A girl had invented a device to cause any car that passed in front of her house to suddenly break down but couldn't find any practical way to profit from it. So, thinking clearly, she set up the device, and as the cars passed the house and broke down, she'd offer the man in the car a place to stay for the night. Then as soon as the man was asleep, he'd be jarred awake by her with his penis in her mouth, and she'd hold a sign up saying "$50 or I'll bite hard!". Of course usually the guy would pay and she'd let him go. Well one day a Newfoundlander broke down, and had to stay the night. Sure enough, he felt something between his legs at night, and there she is with him in her mouth and holding the sign "$50 or I'll bite." The Newfoundlander just smiled and said "$100 or I'll piss!"

sex quiz

Q.) What doesn't belong in this list: Meat, Eggs, Wife, Blowjob?

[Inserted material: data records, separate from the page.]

/-- ★★ **MOMENT GROWTH ⟹ K1-ψ_α** (the K1 binders of line #12): if for every block size `L` there are `CM > 0` and `γ₁ ∈ (0,1]` such that, for
every family `F` with `F.L = L`, every `0 < γ ≤ γ₁`, all cut-offs `K`, box sides `1 ≤ n ≤ β_K` with `2n ≤ #sites`, corners `x₀`, and every
measurable gauge-invariant box-local `Λ`-Lipschitz `f`, ALL INTEGER CENTRED ABSOLUTE MOMENTS grow at most like `q^{1∕α}` at the Hodge–Poincaré scale —
`∫|f − ∫f|^q d Gibbs_K ≤ (CM·(n·Λ∕√β_K)·q^{1∕α})^q` for `q ≥ 1` — then the ψ_α concentration hypothesis of ✓`historyTailL_of_stretchedConcentration`
holds with `Cc = e` and `cc = ((e·CM)⁻¹)^α`. [folklore; cite: Balaban1985UV3, (7) p.257] -/
theorem strTail_of_momentGrowth {α : ℝ} (hα : 0 < α)
    (hMom : ∀ (L : ℕ), ∃ (CM : ℝ), 0 < CM ∧ ∃ γ₁ : ℝ, 0 < γ₁ ∧ γ₁ ≤ 1 ∧
      ∀ (F : T3Family) (γ : ℝ), F.L = L → 0 < γ → γ ≤ γ₁ → ∀ (K n : ℕ), 1 ≤ n →
        (n : ℝ) ≤ (F.scheme ℰp γ).β K → 2 * n ≤ (F.P K).sitesPerDir 0 →
        ∀ (x₀ : Site (F.P K) 0) (f : GaugeField (F.P K) 0 (Matrix.specialUnitaryGroup (Fin 2) ℂ) → ℝ) (Λ : ℝ), 0 < Λ →
          Measurable f → GaugeField.GaugeInvariant f →
          (∀ U U' : GaugeField (F.P K) 0 (Matrix.specialUnitaryGroup (Fin 2) ℂ),
            (∀ b : PBond (F.P K) 0, (∀ k, (b.src k - x₀ k).val < n) → (∀ k, (b.tgt k - x₀ k).val < n) → U b = U' b) →
              f U = f U') →
          (∀ U U' : GaugeField (F.P K) 0 (Matrix.specialUnitaryGroup (Fin 2) ℂ),
            |f U - f U'| ≤ Λ * Real.sqrt (∑ b : PBond (F.P K) 0, GaugeGroup.dist1 (U b * (U' b)⁻¹) ^ 2)) →
          ∀ q : ℕ, 1 ≤ q →
            ∫ U, |f U - ∫ V, f V ∂(gibbsK F ℰp γ K)| ^ q ∂(gibbsK F ℰp γ K) ≤
              (CM * ((n : ℝ) * Λ / Real.sqrt ((F.scheme ℰp γ).β K)) * (q : ℝ) ^ (1 / α)) ^ q) :
    ∀ (L : ℕ), ∃ (Cc cc : ℝ), 0 ≤ Cc ∧ 0 < cc ∧ ∃ γ₁ : ℝ, 0 < γ₁ ∧ γ₁ ≤ 1 ∧
      ∀ (F : T3Family) (γ : ℝ), F.L = L → 0 < γ → γ ≤ γ₁ → ∀ (K n : ℕ), 1 ≤ n →
        (n : ℝ) ≤ (F.scheme ℰp γ).β K → 2 * n ≤ (F.P K).sitesPerDir 0 →
        ∀ (x₀ : Site (F.P K) 0) (f : GaugeField (F.P K) 0 (Matrix.specialUnitaryGroup (Fin 2) ℂ) → ℝ) (Λ : ℝ), 0 < Λ →
          Measurable f → GaugeField.GaugeInvariant f →
          (∀ U U' : GaugeField (F.P K) 0 (Matrix.specialUnitaryGroup (Fin 2) ℂ),
            (∀ b : PBond (F.P K) 0, (∀ k, (b.src k - x₀ k).val < n) → (∀ k, (b.tgt k - x₀ k).val < n) → U b = U' b) →
              f U = f U') →
          (∀ U U' : GaugeField (F.P K) 0 (Matrix.specialUnitaryGroup (Fin 2) ℂ),
            |f U - f U'| ≤ Λ * Real.sqrt (∑ b : PBond (F.P K) 0, GaugeGroup.dist1 (U b * (U' b)⁻¹) ^ 2)) →
          ∀ r : ℝ, 0 ≤ r →
            (gibbsK F ℰp γ K).real {U | r ≤ f U - ∫ V, f V ∂(gibbsK F ℰp γ K)} ≤
              Cc * Real.exp (-(cc * (Real.sqrt ((F.scheme ℰp γ).β K) * r / ((n : ℝ) * Λ)) ^ α)) := by
  intro L
  obtain ⟨CM, hCM, γ₁, hγ₁, hγ₁1, H⟩ := hMom L
  have he : 0 < Real.exp 1 := Real.exp_pos 1
  refine ⟨Real.exp 1, ((Real.exp 1 * CM)⁻¹) ^ α, he.le, Real.rpow_pos_of_pos (by positivity) α, γ₁, hγ₁, hγ₁1, ?_⟩
  intro F γ hFL hγ hγle K n hn hnβ h2n x₀ f Λ hΛ hfm hinv hloc hLip r hr
  haveI := isProbabilityMeasure_gibbsK F ℰp hγ.le K
  set μ := gibbsK F ℰp γ K with hμ
  -- positivity of the Hodge–Poincaré scale
  have hn0 : (0 : ℝ) < (n : ℝ) := by exact_mod_cast (Nat.lt_of_lt_of_le Nat.zero_lt_one hn)
  have hβpos : 0 < (F.scheme ℰp γ).β K := by
    have hL0 : (0 : ℝ) < (F.L : ℝ) := by exact_mod_cast (lt_of_lt_of_le (by norm_num) F.hL.2.le)
    have heps : (F.P K).eps = ((F.L : ℝ)⁻¹) ^ K := rfl
    show 0 < (γ * (F.P K).eps)⁻¹
    rw [heps]
    positivity
  have hsβ : 0 < Real.sqrt ((F.scheme ℰp γ).β K) := Real.sqrt_pos.mpr hβpos
  set A : ℝ := CM * ((n : ℝ) * Λ / Real.sqrt ((F.scheme ℰp γ).β K)) with hA
  have hA0 : 0 < A := by positivity
  -- the centred observable is bounded and measurable
  set X : GaugeField (F.P K) 0 (Matrix.specialUnitaryGroup (Fin 2) ℂ) → ℝ := fun U => f U - ∫ V, f V ∂μ with hX
  have hXm : Measurable X := hfm.sub measurable_const
  obtain ⟨B, hB⟩ : ∃ B : ℝ, ∀ U, |f U| ≤ B :=
    ⟨|f (fun _ => 1)| + Λ * Real.sqrt (4 * (Fintype.card (PBond (F.P K) 0) : ℝ)),
      fun U => abs_le_of_linkLipschitz f hΛ.le hLip U⟩
  have hbdd : ∃ B' : ℝ, ∀ U, |X U| ≤ B' := by
    refine ⟨B + |∫ V, f V ∂μ|, fun U => ?_⟩
    calc |X U| = |f U - ∫ V, f V ∂μ| := rfl
      _ ≤ |f U| + |∫ V, f V ∂μ| := abs_sub _ _
      _ ≤ B + |∫ V, f V ∂μ| := by linarith [hB U]
  -- the generic lemma
  have hgen := measureReal_ge_le_exp_of_moments μ hXm hbdd hA0 hα
    (fun q hq => by simpa only [hX, hA] using H F γ hFL hγ hγle K n hn hnβ h2n x₀ f Λ hΛ hfm hinv hloc hLip q hq) hr
  -- rewrite the exponent: `(r∕(e·A))^α = ((e·CM)⁻¹)^α · (√β_K·r∕(n·Λ))^α`
  have hexp : (r / (Real.exp 1 * A)) ^ α =
      ((Real.exp 1 * CM)⁻¹) ^ α * (Real.sqrt ((F.scheme ℰp γ).β K) * r / ((n : ℝ) * Λ)) ^ α := by
    have hid : r / (Real.exp 1 * A) = (Real.exp 1 * CM)⁻¹ * (Real.sqrt ((F.scheme ℰp γ).β K) * r / ((n : ℝ) * Λ)) := by
      rw [hA]
      field_simp
    rw [hid, Real.mul_rpow (by positivity) (by positivity)]
  simpa only [hexp] using hgen

/-- ★★★ **`UnitScaleTilt.HistoryTailL ⟸ K1-moments(α) ∧ BlockLipschitzL ∧ MeanDeviationL`, FOR EVERY `α > 0`** (BY NAME): line #12 closes the
crux stmt-QuantumFields-19936 from centred-moment growth `‖f − ∫f‖_{L^q(Gibbs_K)} ≤ CM·(n·Λ∕√β_K)·q^{1∕α}` (integer `q ≥ 1`) of box-local
gauge-invariant Lipschitz observables at the Hodge–Poincaré scale — no functional inequality (LSI ∕ Poincaré ∕ weak Poincaré) is asked — together
with the route's K2 (`BlockLipschitzL`) and the shared first-moment crux (`MeanDeviationL`).  Composition: `strTail_of_momentGrowth` ∘
✓`historyTailL_of_stretchedConcentration`.  Route glue only: the moment bound, K2 and `MeanDeviationL` are NOT proved.
[cite: Balaban1985UV3, (7) p.257 and (71) p.273] -/
theorem historyTailL_of_momentGrowth (α : ℝ) (hα : 0 < α)
    (hMom : ∀ (L : ℕ), ∃ (CM : ℝ), 0 < CM ∧ ∃ γ₁ : ℝ, 0 < γ₁ ∧ γ₁ ≤ 1 ∧
      ∀ (F : T3Family) (γ : ℝ), F.L = L → 0 < γ → γ ≤ γ₁ → ∀ (K n : ℕ), 1 ≤ n →
        (n : ℝ) ≤ (F.scheme ℰp γ).β K → 2 * n ≤ (F.P K).sitesPerDir 0 →
        ∀ (x₀ : Site (F.P K) 0) (f : GaugeField (F.P K) 0 (Matrix.specialUnitaryGroup (Fin 2) ℂ) → ℝ) (Λ : ℝ), 0 < Λ →
          Measurable f → GaugeField.GaugeInvariant f →
          (∀ U U' : GaugeField (F.P K) 0 (Matrix.specialUnitaryGroup (Fin 2) ℂ),
            (∀ b : PBond (F.P K) 0, (∀ k, (b.src k - x₀ k).val < n) → (∀ k, (b.tgt k - x₀ k).val < n) → U b = U' b) →
              f U = f U') →
          (∀ U U' : GaugeField (F.P K) 0 (Matrix.specialUnitaryGroup (Fin 2) ℂ),
            |f U - f U'| ≤ Λ * Real.sqrt (∑ b : PBond (F.P K) 0, GaugeGroup.dist1 (U b * (U' b)⁻¹) ^ 2)) →
          ∀ q : ℕ, 1 ≤ q →
            ∫ U, |f U - ∫ V, f V ∂(gibbsK F ℰp γ K)| ^ q ∂(gibbsK F ℰp γ K) ≤
              (CM * ((n : ℝ) * Λ / Real.sqrt ((F.scheme ℰp γ).β K)) * (q : ℝ) ^ (1 / α)) ^ q)
    (hLip : Summit.QuantumFields.YangMills.Theses.PoincareLipschitz.BlockLipschitzL)
    (hM : Summit.QuantumFields.YangMills.Theses.PoincareLipschitz.MeanDeviationL) :
    Summit.QuantumFields.YangMills.Theses.UnitScaleTilt.HistoryTailL :=
  historyTailL_of_stretchedConcentration α hα (strTail_of_momentGrowth hα hMom) hLip hM

end Summit.QuantumFields.YangMills.Theorems.PoincareLipschitzStretched

end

A.) Blowjob: You can beat your meat, eggs or wife, but you can't beat a blowjob. Q.) Why does a penis have a hole in the end? A.) So men can be open minded. Q.) What's the speed limit of sex? A.) 68 because at 69 you have to turn around. Q.) What do a Rubix cube and a penis have in common? A.) The longer you play with them, the harder they get. Q.) What's the difference between your pay packet and your dick? A.) You don't have to beg your wife to blow your pay packet! Q.) How can you tell when a car mechanic just had sex? A.) One hand is clean. Q.) What do you do with 365 used rubbers? A.) Melt them down to make a tire, and call it a goodyear. Q.) What does bungee jumping and hookers have in common? A.) They both cost a hundred bucks and if the rubber breaks, you're screwed.

draw a line

Thorn and a girl meet at the Bar and are instantly attracted to each other. They Party all night and at the end decide to go back to his place to continue. Once there, they get passionate and start to make out. When the time is right, the girl finds the bedroom, gets undressed and gets under the covers of the bed, waiting for Thorn, who is now coming out of the bathroom. He walks in starts to undress and stops with just his shorts on, he reaches into his pants pocket an pulls out a magic marker and hands it to her. She takes one look at it an says, "What's this for, are you some kinda pervert?" He looks at her, drops his shorts, and smiles kinda sexy. She smiles, her eyes now wide open and staring in disbelief at his penis which hangs more that halfway to his knees. She then hears him say, "Your gonna have to draw a line somewhere baby...."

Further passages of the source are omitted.